START Available records

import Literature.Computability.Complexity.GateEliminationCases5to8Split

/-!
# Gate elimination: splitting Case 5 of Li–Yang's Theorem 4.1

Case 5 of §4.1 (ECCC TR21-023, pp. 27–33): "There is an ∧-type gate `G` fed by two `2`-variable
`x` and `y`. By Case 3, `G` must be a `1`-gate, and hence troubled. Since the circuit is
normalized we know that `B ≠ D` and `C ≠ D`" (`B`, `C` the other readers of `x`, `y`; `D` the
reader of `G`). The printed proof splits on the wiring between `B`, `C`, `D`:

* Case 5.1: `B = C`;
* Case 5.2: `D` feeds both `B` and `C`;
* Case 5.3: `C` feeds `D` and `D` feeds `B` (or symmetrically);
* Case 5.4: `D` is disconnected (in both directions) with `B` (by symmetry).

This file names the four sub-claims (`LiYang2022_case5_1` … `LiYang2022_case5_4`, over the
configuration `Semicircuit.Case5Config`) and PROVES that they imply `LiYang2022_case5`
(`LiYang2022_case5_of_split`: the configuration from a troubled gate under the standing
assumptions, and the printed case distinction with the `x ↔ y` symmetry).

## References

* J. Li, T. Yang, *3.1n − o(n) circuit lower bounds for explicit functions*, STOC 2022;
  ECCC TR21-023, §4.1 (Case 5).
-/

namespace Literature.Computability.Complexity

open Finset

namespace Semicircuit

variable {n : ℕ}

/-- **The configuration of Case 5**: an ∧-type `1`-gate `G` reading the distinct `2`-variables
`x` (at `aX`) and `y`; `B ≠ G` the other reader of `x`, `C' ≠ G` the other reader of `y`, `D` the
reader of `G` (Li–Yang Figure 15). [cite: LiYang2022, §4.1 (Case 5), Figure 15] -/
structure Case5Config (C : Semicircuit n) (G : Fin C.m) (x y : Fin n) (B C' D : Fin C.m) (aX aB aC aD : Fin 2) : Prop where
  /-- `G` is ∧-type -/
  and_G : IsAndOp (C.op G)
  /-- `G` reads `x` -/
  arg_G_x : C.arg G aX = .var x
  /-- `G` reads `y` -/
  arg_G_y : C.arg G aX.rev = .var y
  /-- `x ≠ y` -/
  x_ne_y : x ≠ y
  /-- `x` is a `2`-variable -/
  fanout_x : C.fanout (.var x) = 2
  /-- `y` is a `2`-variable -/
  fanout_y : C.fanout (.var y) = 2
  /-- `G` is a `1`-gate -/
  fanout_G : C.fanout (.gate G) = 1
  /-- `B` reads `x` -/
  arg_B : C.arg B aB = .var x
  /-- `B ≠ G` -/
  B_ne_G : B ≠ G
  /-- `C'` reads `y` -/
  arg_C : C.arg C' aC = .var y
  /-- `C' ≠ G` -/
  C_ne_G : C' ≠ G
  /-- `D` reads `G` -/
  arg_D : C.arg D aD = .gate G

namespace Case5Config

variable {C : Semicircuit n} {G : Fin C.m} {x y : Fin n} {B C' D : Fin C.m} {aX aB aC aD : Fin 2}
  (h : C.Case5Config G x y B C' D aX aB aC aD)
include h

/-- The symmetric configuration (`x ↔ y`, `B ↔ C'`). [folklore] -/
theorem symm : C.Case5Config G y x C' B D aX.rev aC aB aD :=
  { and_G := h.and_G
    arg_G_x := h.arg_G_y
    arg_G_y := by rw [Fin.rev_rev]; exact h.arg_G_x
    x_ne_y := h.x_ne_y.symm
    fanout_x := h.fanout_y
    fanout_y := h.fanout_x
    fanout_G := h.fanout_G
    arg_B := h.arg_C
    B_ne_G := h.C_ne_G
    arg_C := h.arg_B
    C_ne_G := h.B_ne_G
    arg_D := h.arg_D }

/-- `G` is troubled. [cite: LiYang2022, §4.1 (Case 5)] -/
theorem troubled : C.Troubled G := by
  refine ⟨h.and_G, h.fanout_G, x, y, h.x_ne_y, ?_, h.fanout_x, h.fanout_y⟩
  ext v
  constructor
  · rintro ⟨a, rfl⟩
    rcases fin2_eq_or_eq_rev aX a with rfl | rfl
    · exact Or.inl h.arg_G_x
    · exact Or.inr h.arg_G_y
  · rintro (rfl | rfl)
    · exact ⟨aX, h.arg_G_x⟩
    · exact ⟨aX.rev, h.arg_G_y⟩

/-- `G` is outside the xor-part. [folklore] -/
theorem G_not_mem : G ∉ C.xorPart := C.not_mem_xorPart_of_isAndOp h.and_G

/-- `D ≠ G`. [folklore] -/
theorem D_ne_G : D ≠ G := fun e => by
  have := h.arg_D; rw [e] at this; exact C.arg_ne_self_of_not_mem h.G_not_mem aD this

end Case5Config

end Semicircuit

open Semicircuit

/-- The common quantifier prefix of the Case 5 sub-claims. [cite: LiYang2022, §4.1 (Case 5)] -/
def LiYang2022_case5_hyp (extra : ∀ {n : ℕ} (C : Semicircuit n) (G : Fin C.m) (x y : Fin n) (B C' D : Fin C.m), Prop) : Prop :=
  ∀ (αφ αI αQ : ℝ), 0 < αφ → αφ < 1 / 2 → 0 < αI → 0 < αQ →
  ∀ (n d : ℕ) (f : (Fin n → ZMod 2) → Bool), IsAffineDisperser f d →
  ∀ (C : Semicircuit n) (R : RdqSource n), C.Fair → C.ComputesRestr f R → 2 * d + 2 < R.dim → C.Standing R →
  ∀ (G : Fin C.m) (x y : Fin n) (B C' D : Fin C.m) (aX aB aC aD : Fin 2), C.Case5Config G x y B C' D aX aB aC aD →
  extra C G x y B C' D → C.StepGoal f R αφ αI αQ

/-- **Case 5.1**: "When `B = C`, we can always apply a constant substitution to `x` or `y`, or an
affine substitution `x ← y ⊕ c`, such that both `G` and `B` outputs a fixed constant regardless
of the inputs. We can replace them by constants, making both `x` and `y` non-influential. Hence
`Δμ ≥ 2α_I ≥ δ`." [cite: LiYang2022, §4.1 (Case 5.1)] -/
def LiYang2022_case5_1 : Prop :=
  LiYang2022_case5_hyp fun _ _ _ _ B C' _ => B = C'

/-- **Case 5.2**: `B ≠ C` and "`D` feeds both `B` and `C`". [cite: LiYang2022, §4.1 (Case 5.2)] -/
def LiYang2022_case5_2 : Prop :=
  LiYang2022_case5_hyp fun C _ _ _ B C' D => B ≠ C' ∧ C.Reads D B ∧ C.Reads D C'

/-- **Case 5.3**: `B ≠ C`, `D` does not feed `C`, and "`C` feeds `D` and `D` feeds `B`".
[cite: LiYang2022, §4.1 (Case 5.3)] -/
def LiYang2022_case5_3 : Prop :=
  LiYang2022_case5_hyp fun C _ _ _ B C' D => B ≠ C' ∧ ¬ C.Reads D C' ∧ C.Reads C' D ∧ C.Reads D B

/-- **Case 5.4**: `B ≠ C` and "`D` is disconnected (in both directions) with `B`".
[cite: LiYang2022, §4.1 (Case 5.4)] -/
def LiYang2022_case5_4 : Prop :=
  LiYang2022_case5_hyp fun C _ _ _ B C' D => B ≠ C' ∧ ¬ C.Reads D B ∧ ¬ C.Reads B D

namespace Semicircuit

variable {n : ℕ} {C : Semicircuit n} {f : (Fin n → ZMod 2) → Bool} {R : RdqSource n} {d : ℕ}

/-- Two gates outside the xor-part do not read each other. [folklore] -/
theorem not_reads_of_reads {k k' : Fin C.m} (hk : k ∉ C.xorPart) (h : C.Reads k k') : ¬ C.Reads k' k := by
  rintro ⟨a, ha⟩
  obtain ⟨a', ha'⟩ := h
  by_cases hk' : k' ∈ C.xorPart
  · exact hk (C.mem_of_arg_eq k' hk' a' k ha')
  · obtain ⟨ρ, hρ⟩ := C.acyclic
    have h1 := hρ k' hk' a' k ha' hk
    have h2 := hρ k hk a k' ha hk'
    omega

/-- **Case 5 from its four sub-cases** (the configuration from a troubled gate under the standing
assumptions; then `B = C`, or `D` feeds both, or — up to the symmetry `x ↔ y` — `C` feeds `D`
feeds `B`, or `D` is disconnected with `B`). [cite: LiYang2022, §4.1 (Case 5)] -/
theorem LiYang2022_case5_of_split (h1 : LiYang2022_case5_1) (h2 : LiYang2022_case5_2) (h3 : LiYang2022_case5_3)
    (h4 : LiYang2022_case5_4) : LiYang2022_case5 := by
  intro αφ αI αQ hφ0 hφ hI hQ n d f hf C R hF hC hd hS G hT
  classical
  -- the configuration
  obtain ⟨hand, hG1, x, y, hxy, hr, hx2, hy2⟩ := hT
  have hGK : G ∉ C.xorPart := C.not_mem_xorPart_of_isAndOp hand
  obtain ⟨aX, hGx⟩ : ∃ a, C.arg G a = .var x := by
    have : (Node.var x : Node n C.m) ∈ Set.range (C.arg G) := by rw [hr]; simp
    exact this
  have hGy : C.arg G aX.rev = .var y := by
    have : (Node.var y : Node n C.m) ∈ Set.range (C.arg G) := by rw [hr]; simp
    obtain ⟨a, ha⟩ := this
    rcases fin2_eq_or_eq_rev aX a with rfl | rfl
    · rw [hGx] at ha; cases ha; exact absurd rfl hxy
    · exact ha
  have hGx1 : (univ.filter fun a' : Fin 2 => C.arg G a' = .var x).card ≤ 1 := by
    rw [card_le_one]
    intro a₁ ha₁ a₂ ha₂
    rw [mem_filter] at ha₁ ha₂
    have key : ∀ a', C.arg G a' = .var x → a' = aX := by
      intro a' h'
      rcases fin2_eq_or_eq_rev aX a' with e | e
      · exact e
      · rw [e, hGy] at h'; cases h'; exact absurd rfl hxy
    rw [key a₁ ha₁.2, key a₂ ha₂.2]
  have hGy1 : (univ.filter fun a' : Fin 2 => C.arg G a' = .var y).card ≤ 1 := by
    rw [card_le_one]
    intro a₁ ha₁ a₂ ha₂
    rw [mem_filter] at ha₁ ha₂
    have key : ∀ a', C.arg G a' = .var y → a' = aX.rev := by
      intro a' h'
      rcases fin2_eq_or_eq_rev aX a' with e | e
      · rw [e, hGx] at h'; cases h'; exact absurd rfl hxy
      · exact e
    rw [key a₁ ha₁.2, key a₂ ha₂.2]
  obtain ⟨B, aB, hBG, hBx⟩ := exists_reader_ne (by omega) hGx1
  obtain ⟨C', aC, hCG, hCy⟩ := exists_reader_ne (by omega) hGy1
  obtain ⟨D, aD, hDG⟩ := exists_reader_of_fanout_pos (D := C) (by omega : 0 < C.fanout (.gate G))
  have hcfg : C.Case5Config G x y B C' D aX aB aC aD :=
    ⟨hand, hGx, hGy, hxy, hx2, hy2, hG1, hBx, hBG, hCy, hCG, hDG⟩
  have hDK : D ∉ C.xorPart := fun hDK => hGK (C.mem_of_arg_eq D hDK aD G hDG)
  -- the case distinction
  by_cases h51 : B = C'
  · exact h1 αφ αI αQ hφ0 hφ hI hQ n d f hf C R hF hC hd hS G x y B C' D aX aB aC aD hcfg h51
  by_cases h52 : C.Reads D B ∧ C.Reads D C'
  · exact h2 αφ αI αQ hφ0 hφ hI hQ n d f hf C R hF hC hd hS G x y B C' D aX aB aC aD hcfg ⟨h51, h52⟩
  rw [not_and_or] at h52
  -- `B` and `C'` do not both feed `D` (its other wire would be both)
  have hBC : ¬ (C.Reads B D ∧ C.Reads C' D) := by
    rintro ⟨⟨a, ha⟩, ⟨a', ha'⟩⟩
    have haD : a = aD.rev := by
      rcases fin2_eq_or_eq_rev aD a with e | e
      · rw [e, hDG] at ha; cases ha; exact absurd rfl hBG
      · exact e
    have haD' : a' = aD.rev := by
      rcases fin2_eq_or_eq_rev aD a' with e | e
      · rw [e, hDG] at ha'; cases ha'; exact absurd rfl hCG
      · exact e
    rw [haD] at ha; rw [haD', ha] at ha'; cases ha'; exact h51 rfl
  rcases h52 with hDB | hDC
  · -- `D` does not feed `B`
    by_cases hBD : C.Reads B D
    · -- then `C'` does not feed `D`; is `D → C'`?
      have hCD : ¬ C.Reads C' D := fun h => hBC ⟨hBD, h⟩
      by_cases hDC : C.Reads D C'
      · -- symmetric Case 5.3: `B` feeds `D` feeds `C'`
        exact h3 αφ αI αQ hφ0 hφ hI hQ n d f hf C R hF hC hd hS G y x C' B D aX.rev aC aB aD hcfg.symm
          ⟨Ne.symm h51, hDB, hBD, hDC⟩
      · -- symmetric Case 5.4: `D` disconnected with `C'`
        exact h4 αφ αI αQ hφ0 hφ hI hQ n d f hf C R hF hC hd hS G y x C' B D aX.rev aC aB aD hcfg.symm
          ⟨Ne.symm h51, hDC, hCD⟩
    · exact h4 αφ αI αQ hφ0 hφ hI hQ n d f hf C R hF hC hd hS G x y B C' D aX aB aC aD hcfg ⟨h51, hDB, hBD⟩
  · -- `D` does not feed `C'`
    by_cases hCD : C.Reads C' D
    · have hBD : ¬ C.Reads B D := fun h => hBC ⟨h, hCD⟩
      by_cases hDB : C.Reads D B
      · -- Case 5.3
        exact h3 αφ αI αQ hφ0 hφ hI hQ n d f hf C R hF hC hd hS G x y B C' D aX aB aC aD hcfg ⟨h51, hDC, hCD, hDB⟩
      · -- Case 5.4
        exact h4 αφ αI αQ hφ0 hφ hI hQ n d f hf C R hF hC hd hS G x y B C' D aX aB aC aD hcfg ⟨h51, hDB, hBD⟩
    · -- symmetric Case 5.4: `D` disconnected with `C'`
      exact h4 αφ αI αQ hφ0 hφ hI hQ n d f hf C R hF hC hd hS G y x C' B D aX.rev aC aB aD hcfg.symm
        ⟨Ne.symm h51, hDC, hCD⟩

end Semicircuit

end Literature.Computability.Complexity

END Available records

- **Instructions to follow**
Your answer should be a single number: how many lines in the data above include "disconnected"?

- **Finished exercise**
5